I suspect something else is wrong. Have you checked, whether in fact
mod_jk waits for the response from requests it has send to the backend
and which do not return quickly, e.g. looking at a Java thread dump
(not: heap dump) of the backend during the times you have problems?
What are the error or warn messages in your mod_jk log file?
Did you use "apachectl graceful" shortly before the problems start, or
change configuration via the mod_jk status worker?
What is special here, is the use of many processes plus many workers. So
the lock is used quite a lot. Still the "global maintain" functionality
which uses the jk_shm_lock() in the stack above should be called by each
process only every worker.maintain seconds, by default every 60 seconds.
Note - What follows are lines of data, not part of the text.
import Summits.BirchSwinnertonDyer.BirchSwinnertonDyer.Theorems.GenusKolyvaginAtTwoShaCardDvdPowAtTwoPosTB2QSignFree
import Summits.BirchSwinnertonDyer.BirchSwinnertonDyer.Theorems.GenusKolyvaginAtTwoEquivariantKolyvaginExactAtTwoPropFourFourRat
import HarnessLib

/-!
# Route `GenusKolyvaginAtTwo`, crux U₂ `MinimalTwinBSDTwo` (stmt-BirchSwinnertonDyer-22985), LINE 23 «twin_swap» v2.5, stub DIV′ —
# THE SWAPPED KOLYVAGIN ENGINE, SIGN-FREE (B2Q⁻±): Kolyvagin's Theorem B₂ at `l = 2` over `ℚ` FOR THE TWIN `E^{(d_K)}` of a root-number `−1`
# Heegner member, SHARP, for EITHER SIGN of `Δ(W)`: `2^{M₀} · Sel_(2^M)(E^{(d_K)}/ℚ) = 0`, modulo Q2 only

Seat `bsd-line-gk2-p2` g31 (PROVER seat 2/3, cell `bsd-f1-sign2`, LINE 23 holder), `--supports stmt-BirchSwinnertonDyer-22985 --as helper`.
THEOREMS ONLY (no definition, no named fact, no `sorry`).  BSD is NOT proved by any of this; neither is U₂, nor DIV′, nor NDIV′.

WHAT.  This seat's `…MinimalTwinBSDTwoTwinShaAnnihilation` (B2Q⁻, p808930) with its hypothesis `Δ(W) < 0` DELETED — exactly as gk2-p5 g31's
`…PosTB2QSignFree.stub_b2qSignFree` deletes it from LINE 19's B2Q.  The four uses of `Δ < 0` in B2Q⁻ are replaced by their regular / margin-one
twins, all already in the tree:
(1) the Čebotarev step is the REGULAR SIGNED PAIR-ČEBOTAREV SUPPLY `regularPairSupply_of_heegner` (gk2-p4 g23 p754753 / gk2-p5 g31, any sign of `Δ`),
    read with signs `(−1, +1)` for the pair `(hPsiKT (res s₀), c_{M+1}(1))`;
(2) the archimedean Selmer condition of the TWIN ℚ-descent of the anti-invariant class `c_M(ℓ)` is FREE at margin one — gk2-p5 g31
    `SelmerDescent.mem_selmerLocalKer_infinitePlace_twin_of_hPsiKT_resTorsion_eq_kolyvaginClass_two_of_margin` (`…PosTArchimedeanMarginOne` §3, sign `−`);
(3) McCallum 5.3 + 2.2 over `ℚ_ℓ` for the twin equation at a REGULAR prime — sibling crux 23716's `Engine.lemma_5_3_rat_two_quadraticTwist_regular`;
(4) the `ℚ_ℓ ↔ K_λ` dictionary for the twin at a regular prime — `Engine.zsmul_mem_torsionLocalKer_iff_resTorsion_of_notMem_regular` applied to
    `E′ = W.quadraticTwist d_K` with the regular datum moved to `E′[2^M]` (`Engine.regularFrobDatum_of_smul_quadraticTwist_eq`), and
    «`Γ_{K_λ}` fixes `E[2^{M+1}]`» = `Engine.absGaloisRestrict_smul_geomTorsion_eq_regular`.

* `two_pow_smul_selmer_twist_rat_eq_zero_signFree` — on the habitat (`W/ℚ` globally minimal, non-CM, odd Tamagawa product, an odd prime of
  multiplicative reduction, `ρ_{W,2^n}` onto; `K` imaginary quadratic, `d_K` odd `≠ −3`, Heegner, the two Theorem-B field exclusions; a frame
  `(Dt, β, ι)`, a conductor-`1` datum `d₁` with `2^{M₀+1} ∤ P(1)`; Q2 by name) with `w(W) = −1` and NO sign condition on `Δ(W)`:
  **for every `M` and every `s ∈ Sel_(2^M)(W^{(d_K)}/ℚ)`, `2^{M₀} • s = 0`** — SHARP.
* `two_pow_M0_smul_eq_zero_of_mem_sha_twist_rat_signFree` — hence `2^{M₀} · Ш(W^{(d_K)}/ℚ)[2^∞] = 0`.

With gk2-p5 g31's `stub_b2qSignFree` (member `E`, `w = +1`) this completes Kolyvagin's Theorem B₂ at `2` over `ℚ` on the habitat for BOTH members of a
Heegner pair and BOTH signs of `Δ`, modulo Q2: `2^{M₀}` kills the `2^M`-Selmer group of the rank-zero member whichever curve carries the system.
For LINE 23 this is the `Δ > 0` input of DIV′ on the odd cut (the `Δ > 0` RANKQ⁻ / sandwich are the successor's).  In print: Kolyvagin 1989 Thm. B_l
(`l = 2`, `A = E^D`); nothing beyond print is claimed.

References: [Kolyvagin1989Izv] Thm. B_l, §3; [McCallumLMS1991] §3 Cor. 3.2, §4 Prop. 4.4, Lemma 4.6, §5 Lemma 5.3; [GrossLMS1991] §3 (3.1)–(3.3),
§5 (5.1), Props. 5.4, 6.2; [SilvermanAEC2009] X.4.2, X.5 Cor. 5.4; [MilneADT2006] I Cor. 3.4, Rem. 3.7; [SerreGaloisCohomology1997] I §2.4.
-/

set_option autoImplicit false
-- the Theorems namespace of this sub repeats the summit name by design (D-0017 nested layout)
set_option linter.dupNamespace false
And each project should quickly detect whether another process already
did the global maintain. During the global maintain, for any ajp13
worker there is really just a few simply local code statements. For any
lb (load balancer) worker, there is a little more to do, especialy
checking whether any members have failed long ago and should now be
recovered. ut still those operations are all local, not going on the
network.
What is your workr struture? Are the 150 workers part of few load
balancers or are they all in the worker.list? Can you show significant
parts of your workers.properties? Are you using the non-default
"pessimistic" locking?
If your Apache uses a threaded APR library, you could try using
JkWatchdogInterval. That moved the maintenance from the normal request
processing code to a separate thread per Apache process.